Below, we use the generate.json
method which takes in a JSON schema of what our output should conform to. JSON schema syntax is a bit convoluted, so lucky for us we can pass a pydantic.BaseModel
object, which we show how to do below:
class Operator(str, enum.Enum):
ADDITION = "ADDITION"
SUBTRACTION = "SUBTRACTION"
MULTIPLICATION = "MULTIPLICATION"
DIVISION = "DIVISION"
class Schema(pydantic.BaseModel):
left_operand: int
operator: Operator
right_operand: int
answer: int
generator = outlines.generate.json(
model,
Schema,
sampler=outlines.samplers.greedy(),
)
output = generator(
prompt,
)
repr(output)
"Schema(left_operand=40, operator=<Operator.ADDITION: 'ADDITION'>, right_operand=2, answer=42)"

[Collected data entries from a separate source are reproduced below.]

import Literature.Barriers.PneNP.ApproximationMethodLimit
import HarnessLib

/-!
# Barrier `ApproximationMethodLimit`: the probabilistic limit `ρ(f, 𝓜, x) ≤ 12(n₀+1)`, proved

Companion proof file (D-0014) of `Literature/Barriers/PneNP/ApproximationMethodLimit.lean`. It
DISCHARGES the named fact `Literature.Barriers.PneNP.ApproximationMethodLimitProb` — the
"moreover" part of Razborov's theorem on the limits of the method of approximations in the
presentation of J. Pich, *Localizability of the approximation method*, comput. complex. 33 (2024)
= arXiv:2212.09285 [Pich2024], §3.1 Thm. 2 (arXiv p. 9; primary source [Razborov1989]):
for every legitimate model `𝓜` of order `n` over `{¬, ∨₂, ∧₂}` with `¬̄ = ¬`, every `f ∈ F_n`
with `n₀` essential inputs, every probability vector `μ` on `{0,1}ⁿ` and every `d > 0` bounding
the `μ`-probability of all error sets over `𝓜`, some `g ∈ 𝓜` has `Pr_μ[f ≠ g] ≤ 12(n₀+1)·d`.

**The printed proof (Pich 2024, §3.1, pp. 9–10).** "The existence of such `g` follows from the
following inequality, `Pr[𝐡(𝐱) ≠ f(𝐱)] ≤ 12(n₀+1) Pr[𝐱 ∈ 𝛅] ≤ 12(n₀+1)d`", a direct corollary of
**Lemma 1**: there are a random error set `𝛅 ∈ Δ` and a random `𝐡 ∈ 𝓜` with
`Pr[𝐡(x) ≠ f(x)] ≤ 12(n₀+1)·Pr[x ∈ 𝛅]` for every `x`. Here `𝐡 := D̄_𝐠` is the approximator
(Def. 2) of the circuit `D_g := (C_{f⊕g} ∧ C_{¬g}) ∨ (C_{¬(f⊕g)} ∧ C_g)` — which computes `f` — for
the trivial exponential-size circuits `C_h := (C_{h¹} ∧ x_m) ∨ (C_{h⁰} ∧ ¬x_m)` and a uniformly
random `𝐠`; **Claim 3.1**: if `D̄_g(x) ≠ f(x)` then `x` lies in the error set of one of `3 + 12n`
gate positions of `D_g` on the path of `x` (the `3` top gates, and in each of the `4` subcircuits,
per level, the `∨` gate and the two `∧` gates); the positions have `3(n+1)` types `⟨m, t⟩`, at
most `4` positions per type, and "since all functions `f ⊕ 𝐠, ¬𝐠, ¬(f ⊕ 𝐠), 𝐠` are uniformly
random", the probability that `x` lies in the error set at a position of type `k` is the
probability that `x` lies in the random error set `𝛅` conditioned on type `k` (a uniformly random
sub-table `g_m ∈ F_m`), whence the factor `4 · 3(n+1) = 12(n+1)`; with only the `n₀` essential
variables expanded, `12(n₀+1)`.

**Formalisation.** Everything is built over the essential inputs of `f` only
(`apply_eq_of_agree_essential`: `f` is determined by them; `v : Fin n₀ → Fin n` enumerates
`essentialInputs f`). Boolean functions of the `k` remaining essential variables are TRUTH TABLES
`TruthTable k` (`TruthTable (k+1) = TruthTable k × TruthTable k`, split on the first variable —
Pich splits on the last, which is immaterial), so that the uniform distribution (`TruthTable.avg`)
restricts to the uniform distribution on each half (`TruthTable.avg_half`) and `g ↦ f ⊕ g`,
`g ↦ ¬g`, … are involutions (`TruthTable.mix_involutive`, `TruthTable.avg_comp_involutive`) —
this is the "uniformly random" step. The approximator `C̄_h` is `trivApprox` (in `𝓜`,
`trivApprox_mem`, sub-namespace `ApproximationMethod`), its three error sets per level
are `errAt`, and Claim 3.1 is proved one level at a time (`trivApprox_succ_ne`: an error at `x`
is in one of the three error sets of the top level or persists in the half selected by `x`),
giving by induction `Pr_h[C̄_h(x) ≠ h(x)] ≤ lvlBound` (`avg_trivApprox_ne_le`), where `lvlBound`
is the sum over the `3k` level types of `Pr_{h}[x ∈ δ_type(h)]`; the top gates of `D_g` are
handled likewise (`topApprox`, `topErr`, `topApprox_ne`, `avg_topApprox_ne_le`, factor `4` from
the four sub-tables `child`). Averaging over `x ∼ μ` and using that every error set involved is
an error set over `𝓜` (probability `≤ d`: `pr_errAt_le`, `pr_topErr_le`,
`sum_mul_lvlBound_le`) gives `E_g Pr_μ[D̄_g ≠ f] ≤ (3 + 12n₀)·d ≤ 12(n₀+1)·d`
(`avg_pr_topApprox_ne_le`), and some `g` does at least as well as the average
(`TruthTable.exists_le_of_avg_le`). The random error set `𝛅` of the source is never materialised
as a single random variable: only the per-type averages that constitute `Pr[x ∈ 𝛅]` appear. No
Chernoff bound is needed for this part of Thm. 2 (that is Case I of the `O(n n₀)` bound, whose
proof is not vendored here). The constant obtained is in fact `3 + 12n₀ ≤ 12(n₀+1)`.

## Sources

* [Pich2024] §2.1 Def. 1–4 and the probabilistic approach (arXiv pp. 7–8); §3.1 Thm. 2
  ("Moreover …"), Lemma 1, Claim 3.1 with proofs (pp. 9–10) — held (`lit read arxiv:2212.09285`).
* [Razborov1989] A. A. Razborov, *On the method of approximations*, STOC 1989 — primary source,
  through [Pich2024].
-/

noncomputable section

Now, not only do we get the correct answer, we get it as a Schema
object...
type(output)
__main__.Schema
...we can get the answer directly from the object...
output.operator == Operator.ADDITION == "ADDITION", output.answer
(True, 42)
...and also convert it to a dictionary...
output.dict()
{'left_operand': 40, 'operator': <Operator.ADDITION: 'ADDITION'>, 'right_operand': 2, 'answer': 42}
...or into a JSON string.
output.json()
'{"left_operand":40,"operator":"ADDITION","right_operand":2,"answer":42}'
Another quick example for sentiment classification:
class Sentiment(str, enum.Enum):
POSITIVE = "POSITIVE"
NEGATIVE = "NEGATIVE"
class Classification(pydantic.BaseModel):
sentiment: Sentiment
sentiment_score: int
prompt = "The movie was great. I loved it!"
generator = outlines.generate.json(
model,
Classification,
sampler=outlines.samplers.greedy(),
)
output = generator(
prompt,
)
repr(output)
"Classification(sentiment=<Sentiment.POSITIVE: 'POSITIVE'>, sentiment_score=4)"
Using structured generation is a win-win. Your outputs are trivial to parse instead of handling whatever prefixes your LLM can conjure up; and, you get improved performance as a bonus.
Outlines makes it easy to apply structured generation to almost any LLM supported by the transformers library.